[Entries supplied — start]

import Mathlib
import Summits.Ventures.PercRepro2.K5HyperCoeffs3B
import Summits.Ventures.PercRepro2.K5HyperTheorem3

/-!
# THE CRUX KERNEL'S STAR STATEMENTS AT THE COINCIDENCE MARKINGS AS PROFILE SUMS OF `K₃` ON `K₅`
(blind cell PercRepro2, typer-1 g11; mine-1 §23.12 at the three `MarksDistinct` markings — the dictionary between
`K5HyperCoeffs3B.lean` and the (TRI) kernel `CovForm.K3` at the marking `(0, 1, 2, 3, b)`, `b : Fin 5`)

`NOn3b b S₁ S₂ S₃ k = Σ_{prof x y w = k} K₃(x ∨ S₁, y ∨ S₂, w ∨ S₃)` is the hyperedge-augmented typed count
(`typedCountHyper`) of the crux kernel at the marking `b` and the `K₅` profile `k`; `NOn3b_eq`: it is
`cPosOn3b b − cNegOn3b b` (`K5K3Tables.K3_apply b`).  With the placement sums `rsumT1`, …:

* **`M3b_real`**: `N(K₅ + D(1)) ≤ N(K₅ + D(1) + P(1))` at the marking `b` — `M-TRI ≥ 0`;
* **`TvT3b_real`**: `N(K₅ + T(1)) ≤ N(K₅ + △(1,1,1))` at the marking `b` — `TvT-TRI ≥ 0`;
* **`T13b_real`**, **`T23b_real`**: `0 ≤ N(K₅ + D(1))`, `0 ≤ N(K₅ + D(2))` at the marking `b` (p2's `K5StarCertTA/TB`
  certificates have this shape: `CertLE (sumT1 (negOn3b b) D) (sumT1 (posOn3b b) D)`).

At `b = 4` everything is g10's (`NOn3b_four`).
-/

namespace Summit.Ventures.PercRepro2

open Hub

namespace K5

section Dictionary3B

variable {R : Type*} [Field R] [LinearOrder R] [IsStrictOrderedRing R]

/-- The masked profile sum of the crux kernel `K₃` at the marking `(0, 1, 2, 3, b)`. -/
noncomputable def NOn3b (b : Fin 5) (S₁ S₂ S₃ : Fin 10 → Bool) (k : Fin 10 → Fin 4) : R :=
  typedCountHyper Finset.univ (fun _ => false) (fun e => (k e : ℕ)) S₁ S₂ S₃
    (CovForm.K3 (R := R) ends5 0 1 2 3 b)

omit [LinearOrder R] [IsStrictOrderedRing R] in
/-- At the distinct marking this is g10's `NOn3`. -/
theorem NOn3b_four : NOn3b (R := R) 4 = NOn3 := rfl

/-- `N(K₅ + D(1))` at the marking `b`. -/
noncomputable def NT13b (b : Fin 5) (D : Fin 10 → Bool) (k : Fin 10 → Fin 4) : R :=
  rsumT1 (fun S₁ S₂ S₃ => NOn3b b S₁ S₂ S₃ k) D

/-- `N(K₅ + D(2))` at the marking `b`. -/
noncomputable def NT23b (b : Fin 5) (D : Fin 10 → Bool) (k : Fin 10 → Fin 4) : R :=
  rsumT2 (fun S₁ S₂ S₃ => NOn3b b S₁ S₂ S₃ k) D

/-- `N(K₅ + D(1) + P(1))` at the marking `b`. -/
noncomputable def NT1e13b (b : Fin 5) (D P : Fin 10 → Bool) (k : Fin 10 → Fin 4) : R :=
  rsumT1e1 (fun S₁ S₂ S₃ => NOn3b b S₁ S₂ S₃ k) D P

/-- `N(K₅ + P₁(1) + P₂(1) + P₃(1))` at the marking `b`. -/
noncomputable def NE33b (b : Fin 5) (P₁ P₂ P₃ : Fin 10 → Bool) (k : Fin 10 → Fin 4) : R :=
  rsumE3 (fun S₁ S₂ S₃ => NOn3b b S₁ S₂ S₃ k) P₁ P₂ P₃

set_option maxHeartbeats 4000000 in
omit [LinearOrder R] [IsStrictOrderedRing R] in
/-- **The dictionary at the marking `b`**: the masked profile sum of `K₃` is `cPosOn3b b − cNegOn3b b`. -/
theorem NOn3b_eq (b : Fin 5) (S₁ S₂ S₃ : Fin 10 → Bool) (k : Fin 10 → Fin 4) :
    NOn3b (R := R) b S₁ S₂ S₃ k =
      ((cPosOn3b (b : ℕ) S₁ S₂ S₃ k : ℕ) : R) - ((cNegOn3b (b : ℕ) S₁ S₂ S₃ k : ℕ) : R) := by
  unfold NOn3b typedCountHyper
  have hK : (fun x y w => CovForm.K3 (R := R) ends5 0 1 2 3 b (orOn S₁ x) (orOn S₂ y) (orOn S₃ w)) =
      fun x y w =>
        (indR (fun ω => tPD (orOn S₁ ω)) x * indR (fun ω => tQ (orOn S₂ ω)) y * indR (fun ω => t4p b (orOn S₃ ω)) w +
          indR (fun ω => tQ (orOn S₁ ω)) x * indR (fun ω => tPDoU (orOn S₂ ω)) y * indR (fun ω => t5p b (orOn S₃ ω)) w +
          indR (fun ω => tPD (orOn S₁ ω)) x * indR (fun ω => tQ (orOn S₂ ω)) y * indR (fun ω => t6m b (orOn S₃ ω)) w +
          indR (fun ω => tPD (orOn S₁ ω)) x * indR (fun ω => t7p b (orOn S₂ ω)) y * indR (fun ω => t7m 0 (orOn S₃ ω)) w +
          indR (fun ω => tPD (orOn S₁ ω)) x * indR (fun ω => t7m b (orOn S₂ ω)) y * indR (fun ω => t7p 0 (orOn S₃ ω)) w +
          indR (fun ω => tPDoU (orOn S₁ ω)) x * indR (fun ω => t7p b (orOn S₂ ω)) y * indR (fun ω => t7m 3 (orOn S₃ ω)) w +
          indR (fun ω => tPDoU (orOn S₁ ω)) x * indR (fun ω => t7m b (orOn S₂ ω)) y * indR (fun ω => t7p 3 (orOn S₃ ω)) w +
          indR (fun ω => tPD (orOn S₁ ω)) x * indR (fun ω => t7p b (orOn S₂ ω)) y * indR (fun ω => t10p (orOn S₃ ω)) w +
          indR (fun ω => tPD (orOn S₁ ω)) x * indR (fun ω => t7m b (orOn S₂ ω)) y * indR (fun ω => t10m (orOn S₃ ω)) w +
          indR (fun ω => tQ (orOn S₁ ω)) x * indR (fun ω => t12 b (orOn S₂ ω)) y * indR (fun ω => tPDoU (orOn S₃ ω)) w) -
        (indR (fun ω => tPD (orOn S₁ ω)) x * indR (fun ω => tQ (orOn S₂ ω)) y * indR (fun ω => t4m b (orOn S₃ ω)) w +
          indR (fun ω => tQ (orOn S₁ ω)) x * indR (fun ω => tPDoU (orOn S₂ ω)) y * indR (fun ω => t5m b (orOn S₃ ω)) w +
          indR (fun ω => tPD (orOn S₁ ω)) x * indR (fun ω => tQ (orOn S₂ ω)) y * indR (fun ω => t6p b (orOn S₃ ω)) w +
          indR (fun ω => tPD (orOn S₁ ω)) x * indR (fun ω => t7p b (orOn S₂ ω)) y * indR (fun ω => t7p 0 (orOn S₃ ω)) w +
          indR (fun ω => tPD (orOn S₁ ω)) x * indR (fun ω => t7m b (orOn S₂ ω)) y * indR (fun ω => t7m 0 (orOn S₃ ω)) w +
          indR (fun ω => tPDoU (orOn S₁ ω)) x * indR (fun ω => t7p b (orOn S₂ ω)) y * indR (fun ω => t7p 3 (orOn S₃ ω)) w +
          indR (fun ω => tPDoU (orOn S₁ ω)) x * indR (fun ω => t7m b (orOn S₂ ω)) y * indR (fun ω => t7m 3 (orOn S₃ ω)) w +
          indR (fun ω => tPD (orOn S₁ ω)) x * indR (fun ω => t7p b (orOn S₂ ω)) y * indR (fun ω => t10m (orOn S₃ ω)) w +
          indR (fun ω => tPD (orOn S₁ ω)) x * indR (fun ω => t7m b (orOn S₂ ω)) y * indR (fun ω => t10p (orOn S₃ ω)) w +
          indR (fun ω => tPD (orOn S₁ ω)) x * indR (fun ω => tQ (orOn S₂ ω)) y * indR (fun ω => t11 b (orOn S₃ ω)) w) := by
    funext x y w
    rw [K3_apply b]
    simp only [indR]
  rw [hK, typedCount_sub]
  simp only [typedCount_add, typedCount_tables Finset.univ (fun _ => false) (fun e => (k e : ℕ)) k (profile_univ k)]
  unfold cPosOn3b cNegOn3b cOn
  push_cast
  ring

omit [LinearOrder R] [IsStrictOrderedRing R] in
/-- `N(K₅ + D(1)) = csumT1 (cPosOn3b b) − csumT1 (cNegOn3b b)`. -/
lemma NT13b_eq (b : Fin 5) (D : Fin 10 → Bool) (k : Fin 10 → Fin 4) :
    NT13b (R := R) b D k = ((csumT1 (cPosOn3b b) D k : ℕ) : R) - ((csumT1 (cNegOn3b b) D k : ℕ) : R) := by
  unfold NT13b rsumT1 csumT1
  simp only [NOn3b_eq]
  push_cast
  ring

omit [LinearOrder R] [IsStrictOrderedRing R] in
/-- `N(K₅ + D(2)) = csumT2 (cPosOn3b b) − csumT2 (cNegOn3b b)`. -/
lemma NT23b_eq (b : Fin 5) (D : Fin 10 → Bool) (k : Fin 10 → Fin 4) :
    NT23b (R := R) b D k = ((csumT2 (cPosOn3b b) D k : ℕ) : R) - ((csumT2 (cNegOn3b b) D k : ℕ) : R) := by
  unfold NT23b rsumT2 csumT2
  simp only [NOn3b_eq]
  push_cast
  ring

omit [LinearOrder R] [IsStrictOrderedRing R] in
/-- `N(K₅ + D(1) + P(1)) = csumT1e1 (cPosOn3b b) − csumT1e1 (cNegOn3b b)`. -/
lemma NT1e13b_eq (b : Fin 5) (D P : Fin 10 → Bool) (k : Fin 10 → Fin 4) :
    NT1e13b (R := R) b D P k =
      ((csumT1e1 (cPosOn3b b) D P k : ℕ) : R) - ((csumT1e1 (cNegOn3b b) D P k : ℕ) : R) := by
  unfold NT1e13b rsumT1e1 csumT1e1
  simp only [NOn3b_eq]
  push_cast
  ring

omit [LinearOrder R] [IsStrictOrderedRing R] in
/-- `N(K₅ + P₁(1) + P₂(1) + P₃(1)) = csumE3 (cPosOn3b b) − csumE3 (cNegOn3b b)`. -/
lemma NE33b_eq (b : Fin 5) (P₁ P₂ P₃ : Fin 10 → Bool) (k : Fin 10 → Fin 4) :
    NE33b (R := R) b P₁ P₂ P₃ k =
      ((csumE3 (cPosOn3b b) P₁ P₂ P₃ k : ℕ) : R) - ((csumE3 (cNegOn3b b) P₁ P₂ P₃ k : ℕ) : R) := by
  unfold NE33b rsumE3 csumE3 csumE3a csumE3b csumE3c
  simp only [NOn3b_eq]
  push_cast
  ring

/-- **`M-TRI ≥ 0` at the marking `b`: `N(K₅ + D(1)) ≤ N(K₅ + D(1) + P(1))`** from the certificate. -/
theorem M3b_real (b : Fin 5) (D P : Fin 10 → Bool) (hc : CertLE (kNegM3b b D P) (kPosM3b b D P))
    (k : Fin 10 → Fin 4) : NT13b (R := R) b D k ≤ NT1e13b (R := R) b D P k := by
  have h := cNegM3b_le_cPosM3b b D P hc k
  unfold cNegM3b cPosM3b at h
  rw [NT13b_eq, NT1e13b_eq, sub_le_sub_iff]
  exact_mod_cast (by omega :
    csumT1 (cPosOn3b b) D k + csumT1e1 (cNegOn3b b) D P k ≤
      csumT1e1 (cPosOn3b b) D P k + csumT1 (cNegOn3b b) D k)

/-- **`TvT-TRI ≥ 0` at the marking `b`: `N(K₅ + T(1)) ≤ N(K₅ + △(1,1,1))`** from the base-`2^25` certificate. -/
theorem TvT3b_real (b : Fin 5) (x y z : ℕ) (hc : CertLE5 (kNegTvT35b b x y z) (kPosTvT35b b x y z))
    (k : Fin 10 → Fin 4) :
    NT13b (R := R) b (triMask x y z) k ≤ NE33b (R := R) b (pairMask x y) (pairMask x z) (pairMask y z) k := by
  have h := cNegTvT3b_le_cPosTvT3b b x y z hc k
  unfold cNegTvT3b cPosTvT3b at h
  rw [NT13b_eq, NE33b_eq, sub_le_sub_iff]
  exact_mod_cast (by omega :
    csumT1 (cPosOn3b b) (triMask x y z) k + csumE3 (cNegOn3b b) (pairMask x y) (pairMask x z) (pairMask y z) k ≤
      csumE3 (cPosOn3b b) (pairMask x y) (pairMask x z) (pairMask y z) k + csumT1 (cNegOn3b b) (triMask x y z) k)

/-- **`0 ≤ N(K₅ + D(1))` at the marking `b`** from a certificate of p2's `K5StarCertTA/TB` shape. -/
theorem T13b_real (b : Fin 5) (D : Fin 10 → Bool) (hc : CertLE (sumT1 (negOn3b b) D) (sumT1 (posOn3b b) D))
    (k : Fin 10 → Fin 4) : 0 ≤ NT13b (R := R) b D k := by
  rw [NT13b_eq, sub_nonneg]
  exact_mod_cast le_of_certLE (csumT1 (cPosOn3b b) D) (csumT1 (cNegOn3b b) D)
    (fun k => by rw [KB3_val]; have := csumT1_le (cPosOn3b b) (10 * 59049) (cPosOn3b_le b) D k; omega)
    (fun k => by rw [KB3_val]; have := csumT1_le (cNegOn3b b) (10 * 59049) (cNegOn3b_le b) D k; omega)
    (sumT1_eq (cPosOn3b b) (posOn3b b) (posOn3b_eq b) D) (sumT1_eq (cNegOn3b b) (negOn3b b) (negOn3b_eq b) D) hc k

/-- **`0 ≤ N(K₅ + D(2))` at the marking `b`** from a certificate of p2's `K5StarCertTA/TB` shape. -/
theorem T23b_real (b : Fin 5) (D : Fin 10 → Bool) (hc : CertLE (sumT2 (negOn3b b) D) (sumT2 (posOn3b b) D))
    (k : Fin 10 → Fin 4) : 0 ≤ NT23b (R := R) b D k := by
  rw [NT23b_eq, sub_nonneg]
  exact_mod_cast le_of_certLE (csumT2 (cPosOn3b b) D) (csumT2 (cNegOn3b b) D)
    (fun k => by rw [KB3_val]; have := csumT2_le (cPosOn3b b) (10 * 59049) (cPosOn3b_le b) D k; omega)
    (fun k => by rw [KB3_val]; have := csumT2_le (cNegOn3b b) (10 * 59049) (cNegOn3b_le b) D k; omega)
    (sumT2_eq (cPosOn3b b) (posOn3b b) (posOn3b_eq b) D) (sumT2_eq (cNegOn3b b) (negOn3b b) (negOn3b_eq b) D) hc k

end Dictionary3B

end K5

end Summit.Ventures.PercRepro2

[Entries supplied — finish]

## Work required
Starting at the line above that contains "csumT1 (cPosOn3b b) (triMask", repeat each line exactly up to and including the line that contains "(k : Fin 10 → Fin 4) : 0 ≤ NT13b", and stop there.

## Solution for this problem
    csumT1 (cPosOn3b b) (triMask x y z) k + csumE3 (cNegOn3b b) (pairMask x y) (pairMask x z) (pairMask y z) k ≤
      csumE3 (cPosOn3b b) (pairMask x y) (pairMask x z) (pairMask y z) k + csumT1 (cNegOn3b b) (triMask x y z) k)

/-- **`0 ≤ N(K₅ + D(1))` at the marking `b`** from a certificate of p2's `K5StarCertTA/TB` shape. -/
theorem T13b_real (b : Fin 5) (D : Fin 10 → Bool) (hc : CertLE (sumT1 (negOn3b b) D) (sumT1 (posOn3b b) D))
    (k : Fin 10 → Fin 4) : 0 ≤ NT13b (R := R) b D k := by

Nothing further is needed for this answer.